### TASK INSTRUCTIONS
From the first line of the data through the line containing "the explicit factor", return each line exactly.
====================
-- frame binders carried (socket bytes), several unread
set_option linter.unusedSectionVars false in
/-- **`sig_K2E4WeakMatrixFiniteTransportSplit` (WMR ED. 3 :447), binders token for token, PROVED**: at every place `v` of `L⁺` split in `L`, (κ-loc)_v with a non-zero constant for
the explicit factor `Δ‴_v` implies (κ-loc)_v with a non-zero constant for the weak factor `Δ v` of `hCTM` — ★ p856383 (assembly over (GS+RK2)_v′) ∘ ★ p856525 (the letter).
[cite: Rogawski1990, §8.2 Prop. 8.2.1 (a),(b) pp. 117–118; §8.1 Props. 8.1.1–8.1.3 pp. 112–116; §4.13 Lemma 4.13.1 (a) p. 64; §4.9 Prop. 4.9.1 (a) p. 55; §14.2 p. 232]
[cite: HarishChandra1999AdmissibleDistributions, Thm. 3.1] [cite: LanglandsShelstad1987, §6.4] -/
theorem weakMatrixFiniteTransportSplit :
        ∀ (hK : ∀ v : HeightOneSpectrum (𝓞 ↥(maximalRealSubfield L)), νG v (UnitaryGroup.cmLocalIntegralLevel L 3 H' v : Set ((UnitaryGroup.cmDatum L 3 H').Local v)) = 1)
          (hanis : ∀ x : Fin 3 → L, hermForm (cmConjRingHom L) H' x x = 0 → x = 0)
          (Sbad : Finset (HeightOneSpectrum (𝓞 ↥(maximalRealSubfield L))))
              (Δ : ∀ v : HeightOneSpectrum (𝓞 ↥(maximalRealSubfield L)), LocalTransferFactor L H' v)
              (mH : ∀ v : HeightOneSpectrum (𝓞 ↥(maximalRealSubfield L)),
                OrbitalMeasureFamily ((UnitaryGroup.cmDatum L 2 (Matrix.of fun i j : Fin 2 => if i.val + j.val + 1 = 2 then (1 : L) else 0)).Local v ×
                  (UnitaryGroup.cmDatum L 1 (Matrix.of fun i j : Fin 1 => if i.val + j.val + 1 = 1 then (1 : L) else 0)).Local v))
              (mG : ∀ v : HeightOneSpectrum (𝓞 ↥(maximalRealSubfield L)), OrbitalMeasureFamily ((UnitaryGroup.cmDatum L 3 H').Local v))
          (m' : OrbitalMeasureFamily (UnitaryGroup.arch (↥(maximalRealSubfield L)) L (IsCMField.complexConj L) 3 H'))
                (m : OrbitalMeasureFamily (UnitaryGroup.arch (↥(maximalRealSubfield L)) L (IsCMField.complexConj L) 3
                  (Matrix.of fun i j : Fin 3 => if i.val + j.val + 1 = 3 then (1 : L) else 0)))
                (mHi : OrbitalMeasureFamily (UnitaryGroup.arch (↥(maximalRealSubfield L)) L (IsCMField.complexConj L) 2
                    (Matrix.of fun i j : Fin 2 => if i.val + j.val + 1 = 2 then (1 : L) else 0) ×
                  UnitaryGroup.arch (↥(maximalRealSubfield L)) L (IsCMField.complexConj L) 1
                    (Matrix.of fun i j : Fin 1 => if i.val + j.val + 1 = 1 then (1 : L) else 0)))
                (t' : ∀ γ' : UnitaryGroup.arch (↥(maximalRealSubfield L)) L (IsCMField.complexConj L) 3 H',
                  Measure (Subgroup.centralizer ({γ'} : Set (UnitaryGroup.arch (↥(maximalRealSubfield L)) L (IsCMField.complexConj L) 3 H'))))
                (t : ∀ γ : UnitaryGroup.arch (↥(maximalRealSubfield L)) L (IsCMField.complexConj L) 3
                    (Matrix.of fun i j : Fin 3 => if i.val + j.val + 1 = 3 then (1 : L) else 0),
                  Measure (Subgroup.centralizer ({γ} : Set (UnitaryGroup.arch (↥(maximalRealSubfield L)) L (IsCMField.complexConj L) 3
                    (Matrix.of fun i j : Fin 3 => if i.val + j.val + 1 = 3 then (1 : L) else 0)))))
                (tH : ∀ γH : UnitaryGroup.arch (↥(maximalRealSubfield L)) L (IsCMField.complexConj L) 2
                      (Matrix.of fun i j : Fin 2 => if i.val + j.val + 1 = 2 then (1 : L) else 0) ×
                    UnitaryGroup.arch (↥(maximalRealSubfield L)) L (IsCMField.complexConj L) 1
                      (Matrix.of fun i j : Fin 1 => if i.val + j.val + 1 = 1 then (1 : L) else 0),
                  Measure (Subgroup.centralizer ({γH} : Set (UnitaryGroup.arch (↥(maximalRealSubfield L)) L (IsCMField.complexConj L) 2
                      (Matrix.of fun i j : Fin 2 => if i.val + j.val + 1 = 2 then (1 : L) else 0) ×
                    UnitaryGroup.arch (↥(maximalRealSubfield L)) L (IsCMField.complexConj L) 1
                      (Matrix.of fun i j : Fin 1 => if i.val + j.val + 1 = 1 then (1 : L) else 0)))))
            (hherm : (H'.map (cmConjRingHom L)).transpose = H')
            (hCTM : CanonicalTransferMatrix L H' Tinf.Δ νH νG Sbad Δ mH mG)
            (hACS : ArchCanonicalSingularMatrix L H' Tinf νGi νqi νHi hanis m' m mHi t' t tH),
    ∀ (μ : Literature.NumberTheory.GaloisRepresentations.HeckeCharacter L) (hμu : μ.IsUnitary)
      (hμω : ∀ x : Literature.NumberTheory.GaloisRepresentations.ideleGroup ↥(maximalRealSubfield L),
        μ (AdeleRing.ideleBaseChange (↥(maximalRealSubfield L)) L x) = quadraticHeckeCharCM L x),
        ∀ (mGs₀ : ∀ v : HeightOneSpectrum (𝓞 ↥(maximalRealSubfield L)), OrbitalMeasureFamily ((UnitaryGroup.cmDatum L 3 H').Local v)),
          (∀ v, (mGs₀ v).IsQuotientOf (fun x : (UnitaryGroup.cmDatum L 3 H').Local v => ∃ γ₀ : (UnitaryGroup.cmDatum L 3 H').Rational, ¬ IsRegularElt (γ₀.val : GL (Fin 3) L) ∧
                Corresponds (UnitaryGroup.conjLocal L (IsCMField.complexConj L) v)
                  ((UnitaryGroup.adelicForm L 3 H').map (UnitaryGroup.adeleToLocal L v))
                  ((UnitaryGroup.adelicForm L 3 H').map (UnitaryGroup.adeleToLocal L v))
                  ((UnitaryGroup.cmDatum L 3 H').toLocal v ((UnitaryGroup.cmDatum L 3 H').toAdelic γ₀)) x) (νG v) (Literature.NumberTheory.Weil1982.UnitaryFinTopForm.finTamagawaPartner L 3 H' v)) →
              ∀ (γ₀ : (UnitaryGroup.cmDatum L 3 H').Rational) (e₁ e₂ : L), e₁ ≠ e₂ →
                ((((γ₀ : unitaryGroup (cmConjRingHom L) H').val : GL (Fin 3) L) : Matrix (Fin 3) (Fin 3) L) - e₁ • (1 : Matrix (Fin 3) (Fin 3) L)) * ((((γ₀ : unitaryGroup (cmConjRingHom L) H').val : GL (Fin 3) L) : Matrix (Fin 3) (Fin 3) L) - e₂ • (1 : Matrix (Fin 3) (Fin 3) L)) = 0 →
                (¬ ∃ ζ : L, (((γ₀ : unitaryGroup (cmConjRingHom L) H').val : GL (Fin 3) L) : Matrix (Fin 3) (Fin 3) L) = ζ • (1 : Matrix (Fin 3) (Fin 3) L)) →
                (((γ₀ : unitaryGroup (cmConjRingHom L) H').val : GL (Fin 3) L) : Matrix (Fin 3) (Fin 3) L).charpoly =
                  (Polynomial.X - Polynomial.C e₁) ^ 2 * (Polynomial.X - Polynomial.C e₂) →
                ∀ (γH : (UnitaryGroup.cmDatum L 2 (Matrix.of fun i j : Fin 2 => if i.val + j.val + 1 = 2 then (1 : L) else 0)).Rational ×
                    (UnitaryGroup.cmDatum L 1 (Matrix.of fun i j : Fin 1 => if i.val + j.val + 1 = 1 then (1 : L) else 0)).Rational),
                  (((γH.1 : unitaryGroup (cmConjRingHom L) (Matrix.of fun i j : Fin 2 => if i.val + j.val + 1 = 2 then (1 : L) else 0)).val : GL (Fin 2) L) : Matrix (Fin 2) (Fin 2) L) =
                    e₁ • (1 : Matrix (Fin 2) (Fin 2) L) →
                  (((γH.2 : unitaryGroup (cmConjRingHom L) (Matrix.of fun i j : Fin 1 => if i.val + j.val + 1 = 1 then (1 : L) else 0)).val : GL (Fin 1) L) : Matrix (Fin 1) (Fin 1) L) 0 0 = e₂ →
                  ∀ (v : HeightOneSpectrum (𝓞 ↥(maximalRealSubfield L))), ¬ Subsingleton (UnitaryGroup.PlacesOver L v) →
                    (∃ cv : ℂ, cv ≠ 0 ∧ ∀
                          (fH : (UnitaryGroup.cmDatum L 2 (Matrix.of fun i j : Fin 2 => if i.val + j.val + 1 = 2 then (1 : L) else 0)).Local v × (UnitaryGroup.cmDatum L 1 (Matrix.of fun i j : Fin 1 => if i.val + j.val + 1 = 1 then (1 : L) else 0)).Local v → ℂ) (f : (UnitaryGroup.cmDatum L 3 H').Local v → ℂ),
                        IsLocSmooth f → IsLocSmooth fH → IsLocalDeltaTransfer L H' v (finExplicitCollection L H' μ (finExplicitDelta_conj_left_all L H' μ) (finExplicitDelta_conj_right_all L H' μ) v) (mH v) (mG v) fH f →
                        localStableOrbitalIntegral L 3 H' v (mGs₀ v) f ((UnitaryGroup.cmDatum L 3 H').toLocal v ((UnitaryGroup.cmDatum L 3 H').toAdelic γ₀)) =
                          cv * fH ((UnitaryGroup.cmDatum L 2 (Matrix.of fun i j : Fin 2 => if i.val + j.val + 1 = 2 then (1 : L) else 0)).toLocal v ((UnitaryGroup.cmDatum L 2 (Matrix.of fun i j : Fin 2 => if i.val + j.val + 1 = 2 then (1 : L) else 0)).toAdelic γH.1),
                            (UnitaryGroup.cmDatum L 1 (Matrix.of fun i j : Fin 1 => if i.val + j.val + 1 = 1 then (1 : L) else 0)).toLocal v ((UnitaryGroup.cmDatum L 1 (Matrix.of fun i j : Fin 1 => if i.val + j.val + 1 = 1 then (1 : L) else 0)).toAdelic γH.2))) →
                    ∃ cv : ℂ, cv ≠ 0 ∧ ∀
                          (fH : (UnitaryGroup.cmDatum L 2 (Matrix.of fun i j : Fin 2 => if i.val + j.val + 1 = 2 then (1 : L) else 0)).Local v × (UnitaryGroup.cmDatum L 1 (Matrix.of fun i j : Fin 1 => if i.val + j.val + 1 = 1 then (1 : L) else 0)).Local v → ℂ) (f : (UnitaryGroup.cmDatum L 3 H').Local v → ℂ),
                        IsLocSmooth f → IsLocSmooth fH → IsLocalDeltaTransfer L H' v (Δ v) (mH v) (mG v) fH f →
                        localStableOrbitalIntegral L 3 H' v (mGs₀ v) f ((UnitaryGroup.cmDatum L 3 H').toLocal v ((UnitaryGroup.cmDatum L 3 H').toAdelic γ₀)) =
                          cv * fH ((UnitaryGroup.cmDatum L 2 (Matrix.of fun i j : Fin 2 => if i.val + j.val + 1 = 2 then (1 : L) else 0)).toLocal v ((UnitaryGroup.cmDatum L 2 (Matrix.of fun i j : Fin 2 => if i.val + j.val + 1 = 2 then (1 : L) else 0)).toAdelic γH.1),
                            (UnitaryGroup.cmDatum L 1 (Matrix.of fun i j : Fin 1 => if i.val + j.val + 1 = 1 then (1 : L) else 0)).toLocal v ((UnitaryGroup.cmDatum L 1 (Matrix.of fun i j : Fin 1 => if i.val + j.val + 1 = 1 then (1 : L) else 0)).toAdelic γH.2)) :=
  K2E4WeakMatrixFiniteTransportSplitOfRankTwoR.weakMatrixFiniteTransportSplit_of_rankTwoR L H' Tinf νH νG νGi νqi νHi
    K2E4SplitTransferRankTwo.centralGermStructureRankTwo_split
====================
### PROBLEM SOLUTION
-- frame binders carried (socket bytes), several unread
set_option linter.unusedSectionVars false in
/-- **`sig_K2E4WeakMatrixFiniteTransportSplit` (WMR ED. 3 :447), binders token for token, PROVED**: at every place `v` of `L⁺` split in `L`, (κ-loc)_v with a non-zero constant for
the explicit factor `Δ‴_v` implies (κ-loc)_v with a non-zero constant for the weak factor `Δ v` of `hCTM` — ★ p856383 (assembly over (GS+RK2)_v′) ∘ ★ p856525 (the letter).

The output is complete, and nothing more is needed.